Latent Variables

This chapter is dedicated to generative models called latent variable models. When we deal with those types of models we differentiate between two types of variables: observable variables and latent variables. Observable variables is the data we have been dealing with so far and it is the part of the data that we can actually measure. When we are dealing with MNIST for example, the pixel values of the digits are the observable variables. A number 1 would for example have higher pixel values in the middle of the drawing and lower values in the surrounding pixels.

Latent variables[1] on the other hand are not observable and there is no way for us to directly measure those.

Info

Latent variables are the unobservable variables, that determine the characteristics of the observable data.

When you try to imagine latent variables, think about the hidden characteristics of the data. Let's look at the two images of digits below and try to get additional intuition what hidden variables might be contained in the images.

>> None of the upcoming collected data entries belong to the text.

import Mathlib
import Summits.Ventures.PercRepro2.Defs
import Summits.Ventures.PercRepro2.Graph
import Summits.Ventures.PercRepro2.OneColourSwitch
import Summits.Ventures.PercRepro2.RegionHubSign
import Summits.Ventures.PercRepro2.SideSwitch
import Summits.Ventures.PercRepro2.TermSwitchDefs
import Summits.Ventures.PercRepro2.TermSwitchFibre
import Summits.Ventures.PercRepro2.TermSwitchCompsFibre
import Summits.Ventures.PercRepro2.TermSwitchM9
import Summits.Ventures.PercRepro2.M9LoopTransfer
import Summits.Ventures.PercRepro2.M9PendantSeries
import Summits.Ventures.PercRepro2.M9NoPocketDefs
import Summits.Ventures.PercRepro2.M9YSliceDefs

/-!
# Transfer lemmas for a non-mark of degree three (blind cell PercRepro2, p3 g26, 2026-08-28;
`proofs/P3-YSLICE.md` §2)

Let the non-mark `d` carry exactly three non-loop edges `e₁, e₂, e₃` with `ends eᵢ = {d, xᵢ}`.
On a colouring with the pattern `(c, c, c̄)` on `(e₁, e₂, e₃)` the vertex `d` acts, in colour
`c`, as the edge `{x₁, x₂}` and, in colour `c̄`, as a pendant: for `a, b ≠ d` the connections of
`G` are those of `G_12` (`endsPair`: `e₁` re-attached as `{x₁, x₂}`, `e₂, e₃` looped)
(`conn_three_iff`, from the lane's `conn_series_same_iff` / `conn_pendantLoop_iff` after looping
the edge of the other colour, which that colour's open graph does not see:
`conn_update_of_closed`).  Hence the kernel of the single-`d` sum (`dker`) equals the `DZero`
kernel of `G_12` (`zker`) on such colourings (`dker_eq_zker_three`); the kernels are
flip-invariant (`dker_compl`) and blind to loops (`zker_update_loop`).  Own work; std axioms.
-/

namespace Summit.Ventures.PercRepro2

namespace NoPocket

open Finset Classical OneColourSwitch SideSwitch TermSwitch M9Reduce

variable {V : Type*} {E : Type*}
variable [Fintype V] [DecidableEq V] [Fintype E] [DecidableEq E]

section Transfer

variable {ends : E → Sym2 V}

omit [Fintype V] [DecidableEq V] [Fintype E] in
/-- A closed edge can be re-attached anywhere without changing any connection. -/
lemma conn_update_of_closed {ω : Config E} {e₀ : E} (h : ω e₀ = false) (t : Sym2 V) {a b : V} :
    Conn (Function.update ends e₀ t) ω a b ↔ Conn ends ω a b := by
  have hG : openGraph (Function.update ends e₀ t) ω = openGraph ends ω := by
    ext u v
    rw [openGraph_adj, openGraph_adj]
    constructor
    · rintro ⟨huv, e, he, hends⟩
      have hee : e ≠ e₀ := by
        rintro rfl
        rw [h] at he
        exact Bool.false_ne_true he
      refine ⟨huv, e, he, ?_⟩
      rwa [Function.update_of_ne hee] at hends
    · rintro ⟨huv, e, he, hends⟩
      have hee : e ≠ e₀ := by
        rintro rfl
        rw [h] at he
        exact Bool.false_ne_true he
      refine ⟨huv, e, he, ?_⟩
      rw [Function.update_of_ne hee]
      exact hends
  simp only [Conn, hG]

/-- The graph `G_ij`: `e₁` re-attached as `{x₁, x₂}`, `e₂` and `e₃` looped at `d`. -/
def endsPair (ends : E → Sym2 V) (e₁ e₂ e₃ : E) (d x₁ x₂ : V) : E → Sym2 V :=
  Function.update (Function.update (Function.update ends e₁ s(x₁, x₂)) e₂ s(d, d)) e₃ s(d, d)

omit [Fintype V] [DecidableEq V] [Fintype E] in
/-- **Transfer for the pattern `(c, c, c̄)`**: if the non-loop edges at `d` are exactly
`e₁, e₂, e₃`, and `ω` colours `e₁, e₂` alike and `e₃` differently, then for `a, b ≠ d` the
connection `a ↔ b` is the same in `G` and in `G_12`. -/
lemma conn_three_iff {ω : Config E} {e₁ e₂ e₃ : E} {d x₁ x₂ x₃ : V}
    (h12 : e₁ ≠ e₂) (h13 : e₁ ≠ e₃) (h23 : e₂ ≠ e₃)
    (hd : ∀ e, d ∈ ends e → ¬ (ends e).IsDiag → e = e₁ ∨ e = e₂ ∨ e = e₃)
    (h₁ : ends e₁ = s(d, x₁)) (h₂ : ends e₂ = s(d, x₂)) (h₃ : ends e₃ = s(d, x₃))
    (hx₁ : x₁ ≠ d) (hx₂ : x₂ ≠ d)
    (hc : ω e₁ = ω e₂) (hc3 : ω e₃ = !ω e₁) {a b : V} (ha : a ≠ d) (hb : b ≠ d) :
    Conn ends ω a b ↔ Conn (endsPair ends e₁ e₂ e₃ d x₁ x₂) ω a b := by
  unfold endsPair
  cases hω : ω e₁ with
  | true =>
    -- `e₃` is closed: loop it, then `d` has the two `Y`-edges `e₁, e₂`
    have he₃ : ω e₃ = false := by rw [hc3, hω]; rfl
    rw [← conn_update_of_closed (ends := ends) he₃ s(d, d)]
    have hd' : ∀ e, d ∈ Function.update ends e₃ s(d, d) e →
        ¬ (Function.update ends e₃ s(d, d) e).IsDiag → e = e₁ ∨ e = e₂ := by
      intro e hde hnd
      by_cases hee : e = e₃
      · subst hee
        simp at hnd
      · rw [Function.update_of_ne hee] at hde hnd
        rcases hd e hde hnd with h | h | h
        · exact Or.inl h
        · exact Or.inr h
        · exact (hee h).elim
    have e1 : Function.update ends e₃ s(d, d) e₁ = s(d, x₁) := by
      rw [Function.update_of_ne h13, h₁]
    have e2 : Function.update ends e₃ s(d, d) e₂ = s(d, x₂) := by
      rw [Function.update_of_ne h23, h₂]
    rw [conn_series_same_iff h12 hd' e1 e2 hx₁ hx₂ hc ha hb]
    rw [Function.update_comm h13.symm, Function.update_comm h23.symm]
  | false =>
    -- `e₁, e₂` are closed and `e₃` is open: `d` is a pendant in this colour
    have he₂ : ω e₂ = false := by rw [← hc, hω]
    have he₃ : ω e₃ = true := by rw [hc3, hω]; rfl
    have hl : Conn ends ω a b ↔
        Conn (Function.update (Function.update ends e₁ s(d, d)) e₂ s(d, d)) ω a b := by
      rw [conn_update_of_closed (ends := Function.update ends e₁ s(d, d)) he₂,
        conn_update_of_closed (ends := ends) hω]
    have hd' : ∀ e, d ∈ Function.update (Function.update ends e₁ s(d, d)) e₂ s(d, d) e →
        ¬ (Function.update (Function.update ends e₁ s(d, d)) e₂ s(d, d) e).IsDiag → e = e₃ := by
      intro e hde hnd
      by_cases hee2 : e = e₂
      · subst hee2; simp at hnd
      · by_cases hee1 : e = e₁
        · subst hee1; simp [Function.update_of_ne h12] at hnd
        · rw [Function.update_of_ne hee2, Function.update_of_ne hee1] at hde hnd
          rcases hd e hde hnd with h | h | h
          · exact (hee1 h).elim
          · exact (hee2 h).elim
          · exact h
    have e3 : Function.update (Function.update ends e₁ s(d, d)) e₂ s(d, d) e₃ = s(d, x₃) := by
      rw [Function.update_of_ne h23.symm, Function.update_of_ne h13.symm, h₃]
    rw [hl, conn_pendantLoop_iff hd' e3 ha hb]
    -- the right-hand side: `e₁` is closed, so re-attaching it as a loop changes nothing
    rw [← conn_update_of_closed
      (ends := Function.update (Function.update (Function.update ends e₁ s(x₁, x₂)) e₂ s(d, d))
        e₃ s(d, d)) hω s(d, d)]
    rw [Function.update_comm h13.symm, Function.update_comm h12.symm, Function.update_idem]

end Transfer

section Kernels

variable (ends : E → Sym2 V)

/-- The kernel of the single-`d` sum: `1_{Sep ∧ DOne(d)} · σ_pq · σ_rs`. -/
noncomputable def dker (p q r s d : V) (ω : Config E) : ℤ :=
  if sep2 ends p q r s ω ∧ DOne ends r s d ω then sigma ends ω p q * sigma ends ω r s else 0

/-- The kernel of the `DZero` sum of the terminal set `{r, s}`. -/
noncomputable def zker (p q r s : V) (ω : Config E) : ℤ :=
  if sepH ends p q ({r, s} : Set V) ω ∧ DZeroH ends ({r, s} : Set V) ω then
    sigma ends ω p q * sigma ends ω r s else 0

variable {ends}

omit [Fintype V] [DecidableEq V] in
/-- `dSignSum` is the sum of its kernel. -/
lemma dSignSum_eq_sum_dker (p q r s d : V) :
    dSignSum ends p q r s d = ∑ ω : Config E, dker ends p q r s d ω := rfl

omit [Fintype V] [DecidableEq V] in
/-- `dzeroSignSumH` is the sum of its kernel. -/
lemma dzeroSignSumH_eq_sum_zker (p q r s : V) :
    dzeroSignSumH ends p q r s ({r, s} : Set V) = ∑ ω : Config E, zker ends p q r s ω := rfl

omit [Fintype V] [DecidableEq V] [Fintype E] [DecidableEq E] in
/-- The kernel of the single-`d` sum is invariant under the colour flip. -/
lemma dker_compl (p q r s d : V) (ω : Config E) :
    dker ends p q r s d (OneColourSwitch.compl ω) = dker ends p q r s d ω := by
  unfold dker
  have h : (sep2 ends p q r s (OneColourSwitch.compl ω) ∧
      DOne ends r s d (OneColourSwitch.compl ω)) ↔ (sep2 ends p q r s ω ∧ DOne ends r s d ω) := by
    rw [sep2_compl]
    refine and_congr_right (fun _ => ⟨fun h => ?_, DOne_compl⟩)
    have := DOne_compl h
    rwa [OneColourSwitch.compl_compl] at this
  rw [if_congr h rfl rfl, sigma_compl, sigma_compl]
  ring_nf

omit [Fintype V] [DecidableEq V] [Fintype E] in
/-- The `DZero` kernel ignores the colour of a loop. -/
lemma zker_update_loop {e₀ : E} (hd : (ends e₀).IsDiag) (p q r s : V) (ω : Config E)
    (b : Bool) : zker ends p q r s (Function.update ω e₀ b) = zker ends p q r s ω := by
  have hK : KH ends ({r, s} : Set V) (Function.update ω e₀ b) = KH ends ({r, s} : Set V) ω := by
    ext x
    simp only [mem_KH_iff, conn_update_loop_iff hd]
  have hM : MH ends ({r, s} : Set V) (Function.update ω e₀ b) = MH ends ({r, s} : Set V) ω := by
    ext x
    simp only [mem_MH_iff, compl_update, conn_update_loop_iff hd]
  unfold zker
  simp only [sepH, DZeroH, sigma, hK, hM, conn_update_loop_iff hd, compl_update]

omit [Fintype V] [DecidableEq V] [Fintype E] in
/-- **Kernel transfer for the pattern `(c, c, c̄)`**: `dker (G) = zker (G_12)` on such colourings. -/
lemma dker_eq_zker_three {p q r s : V} {e₁ e₂ e₃ : E} {d x₁ x₂ x₃ : V}
    (h12 : e₁ ≠ e₂) (h13 : e₁ ≠ e₃) (h23 : e₂ ≠ e₃)
    (hd : ∀ e, d ∈ ends e → ¬ (ends e).IsDiag → e = e₁ ∨ e = e₂ ∨ e = e₃)
    (h₁ : ends e₁ = s(d, x₁)) (h₂ : ends e₂ = s(d, x₂)) (h₃ : ends e₃ = s(d, x₃))
    (hx₁ : x₁ ≠ d) (hx₂ : x₂ ≠ d)
    (hp : p ≠ d) (hq : q ≠ d) (hr : r ≠ d) (hs : s ≠ d)
    {ω : Config E} (hc : ω e₁ = ω e₂) (hc3 : ω e₃ = !ω e₁) :
    dker ends p q r s d ω = zker (endsPair ends e₁ e₂ e₃ d x₁ x₂) p q r s ω := by
  have hY : ∀ a b, a ≠ d → b ≠ d →
      (Conn ends ω a b ↔ Conn (endsPair ends e₁ e₂ e₃ d x₁ x₂) ω a b) :=
    fun a b ha hb => conn_three_iff h12 h13 h23 hd h₁ h₂ h₃ hx₁ hx₂ hc hc3 ha hb
  have hW : ∀ a b, a ≠ d → b ≠ d →
      (Conn ends (OneColourSwitch.compl ω) a b ↔
        Conn (endsPair ends e₁ e₂ e₃ d x₁ x₂) (OneColourSwitch.compl ω) a b) := by
    intro a b ha hb
    refine conn_three_iff h12 h13 h23 hd h₁ h₂ h₃ hx₁ hx₂ ?_ ?_ ha hb
    · simp only [OneColourSwitch.compl, hc]
    · simp only [OneColourSwitch.compl, hc3]
  -- `d` is isolated in `G_12`
  have hiso : ∀ e, d ∈ endsPair ends e₁ e₂ e₃ d x₁ x₂ e → ω e = true →
      (endsPair ends e₁ e₂ e₃ d x₁ x₂ e).IsDiag := by
    intro e hde _
    by_cases hee3 : e = e₃
    · subst hee3; simp [endsPair]
    by_cases hee2 : e = e₂
    · subst hee2; simp [endsPair, Function.update_of_ne h23]
    by_cases hee1 : e = e₁
    · subst hee1
      simp only [endsPair, Function.update_of_ne h13, Function.update_of_ne h12,
        Function.update_self] at hde ⊢
      rw [Sym2.mem_iff] at hde
      rcases hde with rfl | rfl
      · exact (hx₁ rfl).elim
      · exact (hx₂ rfl).elim
    · simp only [endsPair, Function.update_of_ne hee3, Function.update_of_ne hee2,
        Function.update_of_ne hee1] at hde ⊢
      by_contra hnd
      rcases hd e hde hnd with h | h | h
      · exact hee1 h
      · exact hee2 h
      · exact hee3 h
  have hisoW : ∀ e, d ∈ endsPair ends e₁ e₂ e₃ d x₁ x₂ e → OneColourSwitch.compl ω e = true →
      (endsPair ends e₁ e₂ e₃ d x₁ x₂ e).IsDiag := by
    intro e hde _
    by_cases hee3 : e = e₃
    · subst hee3; simp [endsPair]
    by_cases hee2 : e = e₂
    · subst hee2; simp [endsPair, Function.update_of_ne h23]
    by_cases hee1 : e = e₁
    · subst hee1
      simp only [endsPair, Function.update_of_ne h13, Function.update_of_ne h12,
        Function.update_self] at hde ⊢
      rw [Sym2.mem_iff] at hde
      rcases hde with rfl | rfl
      · exact (hx₁ rfl).elim
      · exact (hx₂ rfl).elim
    · simp only [endsPair, Function.update_of_ne hee3, Function.update_of_ne hee2,
        Function.update_of_ne hee1] at hde ⊢
      by_contra hnd
      rcases hd e hde hnd with h | h | h
      · exact hee1 h
      · exact hee2 h
      · exact hee3 h
  have hdK : d ∉ KH (endsPair ends e₁ e₂ e₃ d x₁ x₂) ({r, s} : Set V) ω := by
    rintro ⟨h, hh, hc'⟩
    simp only [Set.mem_insert_iff, Set.mem_singleton_iff] at hh
    have := eq_of_conn_of_loops hiso hc'
    rcases hh with rfl | rfl
    · exact hr this
    · exact hs this
  -- the worlds of the other vertices agree
  have hKiff : ∀ x, x ≠ d → (x ∈ K2 ends r s ω ↔
      x ∈ KH (endsPair ends e₁ e₂ e₃ d x₁ x₂) ({r, s} : Set V) ω) := by
    intro x hx
    rw [mem_K2_iff, mem_KH_iff]
    constructor
    · rintro (h | h)
      · exact ⟨r, by simp, (hY r x hr hx).1 h⟩
      · exact ⟨s, by simp, (hY s x hs hx).1 h⟩
    · rintro ⟨h, hh, hc'⟩
      simp only [Set.mem_insert_iff, Set.mem_singleton_iff] at hh
      rcases hh with rfl | rfl
      · exact Or.inl ((hY h x hr hx).2 hc')
      · exact Or.inr ((hY h x hs hx).2 hc')
  have hMiff : ∀ x, x ≠ d → (x ∈ M2 ends r s ω ↔
      x ∈ MH (endsPair ends e₁ e₂ e₃ d x₁ x₂) ({r, s} : Set V) ω) := by
    intro x hx
    rw [mem_M2_iff, mem_MH_iff]
    constructor
    · rintro (h | h)
      · exact ⟨r, by simp, (hW r x hr hx).1 h⟩
      · exact ⟨s, by simp, (hW s x hs hx).1 h⟩
    · rintro ⟨h, hh, hc'⟩
      simp only [Set.mem_insert_iff, Set.mem_singleton_iff] at hh
      rcases hh with rfl | rfl
      · exact Or.inl ((hW h x hr hx).2 hc')
      · exact Or.inr ((hW h x hs hx).2 hc')
  have hsep : sep2 ends p q r s ω ↔ sep2 (endsPair ends e₁ e₂ e₃ d x₁ x₂) p q r s ω := by
    simp only [sep2, sepY, hY p r hp hr, hY p s hp hs, hY q r hq hr, hY q s hq hs,
      hW p r hp hr, hW p s hp hs, hW q r hq hr, hW q s hq hs]
  have hcond : (sep2 ends p q r s ω ∧ DOne ends r s d ω) ↔
      (sepH (endsPair ends e₁ e₂ e₃ d x₁ x₂) p q ({r, s} : Set V) ω ∧
        DZeroH (endsPair ends e₁ e₂ e₃ d x₁ x₂) ({r, s} : Set V) ω) := by
    constructor
    · rintro ⟨h1, h2⟩
      refine ⟨sepH_pair_of_sep2 (hsep.1 h1), ?_⟩
      intro x hxH hxK hxM
      have hxr : x ≠ r := fun h => hxH (by rw [h]; simp)
      have hxs : x ≠ s := fun h => hxH (by rw [h]; simp)
      by_cases hxd : x = d
      · subst hxd; exact hdK hxK
      · exact h2 x hxr hxs hxd ((hKiff x hxd).2 hxK) ((hMiff x hxd).2 hxM)
    · rintro ⟨h1, h2⟩
      refine ⟨hsep.2 (sep2_of_sepH (by simp) (by simp) h1), ?_⟩
      intro x hxr hxs hxd hxK hxM
      have hxH : x ∉ ({r, s} : Set V) := by
        simp only [Set.mem_insert_iff, Set.mem_singleton_iff, not_or]
        exact ⟨hxr, hxs⟩
      exact h2 x hxH ((hKiff x hxd).1 hxK) ((hMiff x hxd).1 hxM)
  unfold dker zker
  rw [if_congr hcond rfl rfl]
  unfold sigma
  rw [if_congr (hY p q hp hq) rfl rfl, if_congr (hW p q hp hq) rfl rfl,
    if_congr (hY r s hr hs) rfl rfl, if_congr (hW r s hr hs) rfl rfl]

end Kernels


end NoPocket

end Summit.Ventures.PercRepro2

Depending on your country of origin there are different ways to write the number 1. In the United States it is common to draw the number 1 as a straight line, while in many countries in the European Union, there is an additional line attached to the top. While we do not observe directly the country of origin of the people who drew the digit, we can still make an educated guess that they are most likely from different regions of the world. But you can not measure the country of origin directly from the picture, as this is a latent variable. There are many more latent variables that could be encoded in a digits dataset: the level of curviness, the cleanliness of the drawing or the tilt of the digit. None of them are directly observable or measurable.

If you are dealing with human faces on the other hand the latent variables might be the color of the skin, the shape of the mouth, the gender, the haircut, glasses and so on.

So instead of generating the face directly, we could first sample the characteristics of the face from the distribution of latent variables and then generate the image based on those latent characteristics.

While the above examples make it look like latent variables could be easily translated into human language, often latent variables are obscure and not easily interpretable. Still the above description should provide you with the necessary intuition that you will require during the following sections.